- Entries taken from a collection -
= = = = =

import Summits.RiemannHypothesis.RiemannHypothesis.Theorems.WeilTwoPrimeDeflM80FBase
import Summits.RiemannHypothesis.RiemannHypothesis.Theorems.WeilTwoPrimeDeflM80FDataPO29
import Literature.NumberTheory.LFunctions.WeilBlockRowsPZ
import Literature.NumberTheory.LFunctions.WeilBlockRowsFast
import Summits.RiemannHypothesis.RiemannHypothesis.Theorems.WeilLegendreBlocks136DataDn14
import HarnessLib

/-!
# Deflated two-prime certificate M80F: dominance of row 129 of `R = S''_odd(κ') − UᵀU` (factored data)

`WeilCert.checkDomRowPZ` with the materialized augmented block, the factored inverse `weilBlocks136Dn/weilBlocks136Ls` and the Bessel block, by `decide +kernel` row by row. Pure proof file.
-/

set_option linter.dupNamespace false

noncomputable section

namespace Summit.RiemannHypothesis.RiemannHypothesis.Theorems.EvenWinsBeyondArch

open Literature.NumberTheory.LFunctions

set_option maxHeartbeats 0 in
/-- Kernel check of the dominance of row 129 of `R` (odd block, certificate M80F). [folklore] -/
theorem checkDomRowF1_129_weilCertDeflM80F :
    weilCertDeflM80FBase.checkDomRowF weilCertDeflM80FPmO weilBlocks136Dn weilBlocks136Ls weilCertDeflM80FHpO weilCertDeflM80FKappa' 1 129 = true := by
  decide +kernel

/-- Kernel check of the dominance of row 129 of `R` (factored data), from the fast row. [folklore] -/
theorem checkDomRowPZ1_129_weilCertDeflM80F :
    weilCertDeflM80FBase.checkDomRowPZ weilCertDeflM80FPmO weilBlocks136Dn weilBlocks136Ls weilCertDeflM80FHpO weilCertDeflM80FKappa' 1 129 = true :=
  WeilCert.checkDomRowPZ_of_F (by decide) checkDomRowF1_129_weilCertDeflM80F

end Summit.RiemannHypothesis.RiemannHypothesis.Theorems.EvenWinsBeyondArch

= = = = =

- Required work -
For every line in the data above that has the string "decide", return that line.

- Written response -
`WeilCert.checkDomRowPZ` with the materialized augmented block, the factored inverse `weilBlocks136Dn/weilBlocks136Ls` and the Bessel block, by `decide +kernel` row by row. Pure proof file.
  decide +kernel
  WeilCert.checkDomRowPZ_of_F (by decide) checkDomRowF1_129_weilCertDeflM80F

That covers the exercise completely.